どのような 訴訟 があるのか( 訴訟 の種類)

 訴訟には、訴訟の対象に応じて、いくつか種類があります。

民事訴訟

主に一般私人や法人が当事者となり、私法上の請求権のあるなしや法律関係のあるなしを対象とします。

刑事訴訟

検察官が訴える側になり、訴えられた者(被告人)の行為が刑罰法規に違反しているのかを判断する訴訟です。

行政訴訟

国や地方公共団体の行った処分の取消しや変更などを求める訴訟です。

参考:裁判手続を利用する方へ(裁判所ホームページ)

参考:裁判所NAVI(裁判所パンフレット)

以下では、民事訴訟について記載をいたします。

どのようなときに民事訴訟を提起するのか

 民事訴訟 は国家が強制的に紛争を解決する強力な手段である反面、時間も労力もかかりますし、弁護士に依頼すれば費用もかかるため、二次的、三次的な手段となることが多いように思われます。
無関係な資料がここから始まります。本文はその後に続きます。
import Summits.QuantumFields.YangMills.Theorems.LuscherReductionTwistedTraceScalingCovGradInjective
import Summits.QuantumFields.YangMills.Theorems.LuscherReductionTwistedTraceScalingVacuumHodge
import Summits.QuantumFields.YangMills.Theorems.LuscherReductionTwistedTraceScalingBOShellCoercive
import Summits.QuantumFields.YangMills.Theorems.LuscherReductionTwistedTraceScalingBOCentralChart
import HarnessLib


/-!
# R56 (crux `TwistedTraceScaling`, stmt-QuantumFields-20203): STIFF SEPARATION — the stiff leak of a gauge direction is `O(τ)` times its OWN gauge component
# (the `[u_k − 1, ξ]` cross term is a constant mode plus a Poincaré-controlled fluctuation), and the slack a stiff-separation inequality must carry
# (pure gauges of zero kinetic defect have stiff chart component `≍ ‖x'‖²`)

Standing disprover `ym-cdisprove-20203-1` (gen 45), answering lane A's `disprover-wanted` (`pub/ym-fleet/INBOX.md` 2026-08-29T11:55Z, `ym-luscher-20007-p1` g19 PROGRESS 3):
"is STIFF SEPARATION (COARSE-DESIGN §30.6 (d)) TRUE at `s ∈ (1/6, 1/4)` — the `[u_k − 1, ξ]` cross term is `β^{-2s} ≫ β^{-1/2}` unless the covariant split is used?"
VERDICT (no kill; this file is the Lean spine of the answer): the cross term is harmless in BOTH splits, and the only slack a stiff-separation inequality must carry on the
chart ball comes from GAUGE COPIES OF THE CENTRE (zero kinetic defect, quartic stiff chart component) — which forces the restriction of (d) to GAUGE-NEAR `U` that lane A
already has (`‖P_Γ x'‖ ≤ β^{-1}ℓ`; gauge-far handled by `χ ≤ e^{−ℓ²}`).
* §1 `norm_covCurl_one_sq_le_stiffProj` — `‖d v‖² ≤ 96·‖P_s v‖²` (`v − P_s v ∈ ker d`; `…BOCentralChart.norm_latCurl_sq_le`): a curl certifies a stiff component.
* §2 ★ the cross term.  `covGradL_const_mem_constModes`: for a CONSTANT colour field `c`, `D_u c = ((Ad(u_k) − 1)c)_{(x,k)}` is a constant mode (an infinitesimal colour rotation
  of the slow variable `u`), hence `P_s (D_u c) = 0 = P_Γ (D_u c)` EXACTLY — the `O(τ·|ξ̄|) = O(β^{-2s})` term never reaches the stiff sector, in either split.
  `norm_stiffProj_covGradL_le`: `‖P_s (D_u ξ)‖ = ‖P_s ((D_u − ∇)(ξ − c))‖ ≤ 12√(3|E|)·τ·‖ξ − c‖∞` for EVERY constant `c` (`…CovGradInjective.norm_covGradL_sub_vacGrad_le`), and with
  the torus Poincaré constant `C` (`…norm_le_proj_vacGrad`), `12√(3|E|)τC ≤ 1/2`: ★★★ `norm_stiffProj_covGradL_le_gaugeProj` —
  `‖P_s (D_u ξ)‖ ≤ κ·‖P_Γ (D_u ξ)‖`, `κ := 24√(3|E|)·C·τ = O(L²·τ)`: the stiff LEAK of a gauge direction is `O(τ)` times ITS OWN linearised-gauge component, which the kinetic
  defect pays in full.
* §3 ★★ `linearised_stiff_separation` — pure Hilbert-space algebra on `Γ ⊥ stiff`: `‖P_s w‖ ≤ κ‖P_Γ w‖`, `0 ≤ κ < 1` ⇒ `‖y + w‖² ≥ (1 − κ)‖P_s y‖² − (4κ/3)‖P_Γ y‖²` for every
  `y`.  With `w = D_u ξ` (any `ξ`): the VACUUM split already gives stiff separation at linear order with constant `1 − κ` and slack `(4κ/3)·‖P_Γ(x' − x)‖²`; in lane A's regime
  (`‖P_Γ x'‖ ≤ β^{-1}ℓ`, `‖x‖ ≤ r_f = ℓβ^{-1/2}`, `τ ≲ Dβ^{-s}`) the slack is `O(L²Dℓ²β^{-s})·β^{-1} = o(β^{-1})`; the covariant split removes even that (leak `0`), leaving only
  second-order chart terms `Q² ~ β^{-2}ℓ⁴` (shell) / `β^{-6s}` (far gauge-near) = `o(β^{-1})` iff `s > 1/6` — consistent with the window `(1/6, 1/5]`.
* §4 ★★ the `L = 2` PURE-GAUGE WITNESS (exact): `g_x = a^{[x₀=1]} b^{[x₁=1]}`, `q(a) = (cos φ, sin φ, 0, 0)`, `q(b) = (cos φ, 0, sin φ, 0)`, `x'_{(x,k)} = u⃗(g_x g_{x+k}⁻¹)`:
  balanced (every pure gauge is, at `L = 2`: `pureGauge_mem_balancedSet_two`), capped for `sin²φ ≤ 1/4`, `oT 1 x' = 1^g` (`cos φ ≥ 0`), ZERO kinetic defect against the centre
  `oT 1 0 = 1` (`kinDefect_gaugeTransform_self`), zero action, honest chart coordinates (slow mean `1`, `relLinkVec = linkEmbed x'`), `‖x'‖² = 16 sin²φ`, and ONE curl component
  `(d x')_{(0;0<1),2} = −2cos φ sin²φ` (the BCH commutator of the two axis rotations) ⇒ `‖P_s x'‖² ≥ sin⁴φ/32 = ‖x'‖⁴/8192` (numerically `= ‖x'‖⁴/64` exactly).
* §5 ★★★ NEGATIVE: `not_slackFree_stiffSeparation_two` — no `c > 0` with `kinDefect(oT 1 x', oT 1 x, g) ≥ c‖P_s(x' − x)‖²` on the capped balanced ball × all `g`;
  `slack_ge_of_stiffSeparation_two` — any version with slack `δ` has `δ ≥ c·sin⁴φ/32 = c‖x'‖⁴/8192` along the witness family (`exists_pureGauge_witness_two`).  Read at lane A's
  scales: on GAUGE-FAR far `U` (`‖x'‖ ≍ β^{-s}`) the forced slack is `≍ β^{-4s} ≫ β^{-1}` for `s < 1/4` — (d) cannot be extended there (and is not: `χ ≤ e^{−ℓ²}` covers it); on
  gauge-near `U` the same mechanism costs only `(β^{-1}ℓ)⁴`.
HONEST FRAMING: helper / tightness lemmas for a stub ((C5)(d) of `COARSE-DESIGN §30`) of a child of the CONDITIONAL reduction route R2b1 (`LuscherReduction`, skeleton
«twolattice»); no verdict on `TwistedTraceScaling` changes; not a gap, not Clay.  bears_on R2b1.  Numerics (pure python, session folder `num/`): L = 2, inf_g kinDefect/‖P_s y‖²
= 0.999/0.997/0.995/0.975 at τ = 0/0.05/0.1/0.2 for stiff displacements; vacuum-split leak `‖P_s D_uξ‖²/‖D_uξ‖² ≈ 0.9τ²`.
FILE SPLIT: this file = §1–§3 (every `L`); the `L = 2` pure-gauge witness and the negative theorems §4–§5 are `…Negative.StiffSeparationPureGauge` (R56B).
-/

set_option autoImplicit false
 具体的には、相手と話し合いで解決できそうにないときや、相手とそもそも話し合いができないようなときに提起することが考えられます。

 また、特殊な目的としては、判決を取得すると消滅時効期間が伸びるため、時効期間を延ばすために提起することもあります。

 なお、訴訟と裁判とは、ほぼ同じ意味です。

訴訟 を提起されたら

 自分から訴訟を提起するだけでなく、相手方から訴訟を提起されることもあり得ます。

 提起された訴訟に対応せずそのままにしておくと、どうなるのでしょうか。

 相手方の主張に反論しない(=反論を記載した答弁書を提出しない。)と、相手方の主張を全面的に認める内容の判決が出て、判決の内容どおりの支払い等をしなければならなくなります。
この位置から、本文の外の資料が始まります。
/-- item stmt-ValiantsHypothesis-14757 · support · rank 9 · closed · proved by Summit.ValiantsHypothesis.ValiantsHypothesis.Theorems.toricReduction_proof @ b55d6777201f (prover) · by planner
sources: Summits/ValiantsHypothesis/ValiantsHypothesis/Theses/BorderApolarity.lean
[support] GLUE (pure logic, provable now — scratch proof `toricReduction_scratch` in the planner
folder Sketch.lean, lean rc 0, axioms {propext, Classical.choice, Quot.sound}): ToricFixedPoints →
ToricWitnessObstructionQP → FixedWitnessObstructionQP. Given c take n₀' = max(n₀(c), 3); for n ≥
n₀', n ≤ m ≤ 2^((log₂ n + c)^c) a witness (P•, J) of FixedWitnessObstructionQP is turned by
ToricFixedPoints (needs 3 ≤ n ≤ m; inputs W1 orbit, W2∧W3 Kuratowski limit, W4 H₀-stability) into
(u, g, w) with J the Kuratowski limit along the toric curve Q_t = u·diag((t+2)^w)·g·det_m;
H₀-stability and J_k ⊆ Ann_k(pp) are properties of J and carry over verbatim, contradicting
ToricWitnessObstructionQP. This is the glued split FixedWitnessObstructionQP ⇐ ToricFixedPoints ∧
ToricWitnessObstructionQP foreseen in the route's TWO-LAYER PLAN; it puts crux ToricFixedPoints (the
route's structural engine) into the cone of the deciding theorem `closes`. The `let act/rk` bindings
of the three decls are syntactically identical, so after `simp only []` the proof is
intro/obtain/exact. [difficulty: provable-now] sources:
Summits/ValiantsHypothesis/ValiantsHypothesis/Theses/BorderApolarity.lean, BuczynskaBuczynski -/
@[route_item "route-ValiantsHypothesis-BorderApolarity"]
def ToricReduction : Prop :=
  ToricFixedPoints → ToricWitnessObstructionQP → FixedWitnessObstructionQP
 支払いを行わなければ、強制執行されることになるでしょう。その結果、不動産や預金、給与等の資産を差し押さえられるおそれもあります。

 そのため、相手の主張に争う余地がある場合には、きちんと対応(応訴)した方がよいでしょう。

2 訴訟 では、実のところ何を目指して、何をするべきなのか

訴訟 の目標

 依頼者の状況によって、訴訟に期待することは同じではないでしょう。

 相手が話し合いに全く応じない場合に、訴訟以外に解決の緒(いとぐち)がないというような場合もあれば、話し合いは概ねついているが、どうしても当事者では解決できない争点があり、そこだけ解決して欲しいというような場合もあるかもしれません。

 ここでは、個々の当事者の希望ではなく、訴訟の構造から、一般的に目標とすべきところは何なのか、そしてその目標達成のために何をすべきなのかについて、記載します。

 原告側では、「自分の請求が裁判所に認められるようにすること」が訴訟の目標になるでしょう。
 それと同時に、「被告の主張(反訴がされた場合には、相手の請求も含む。)が裁判所に認められないようにすること」も目標になります。なぜなら、被告の主張が認められると、原告の主張が認められないことになる場合があるからです。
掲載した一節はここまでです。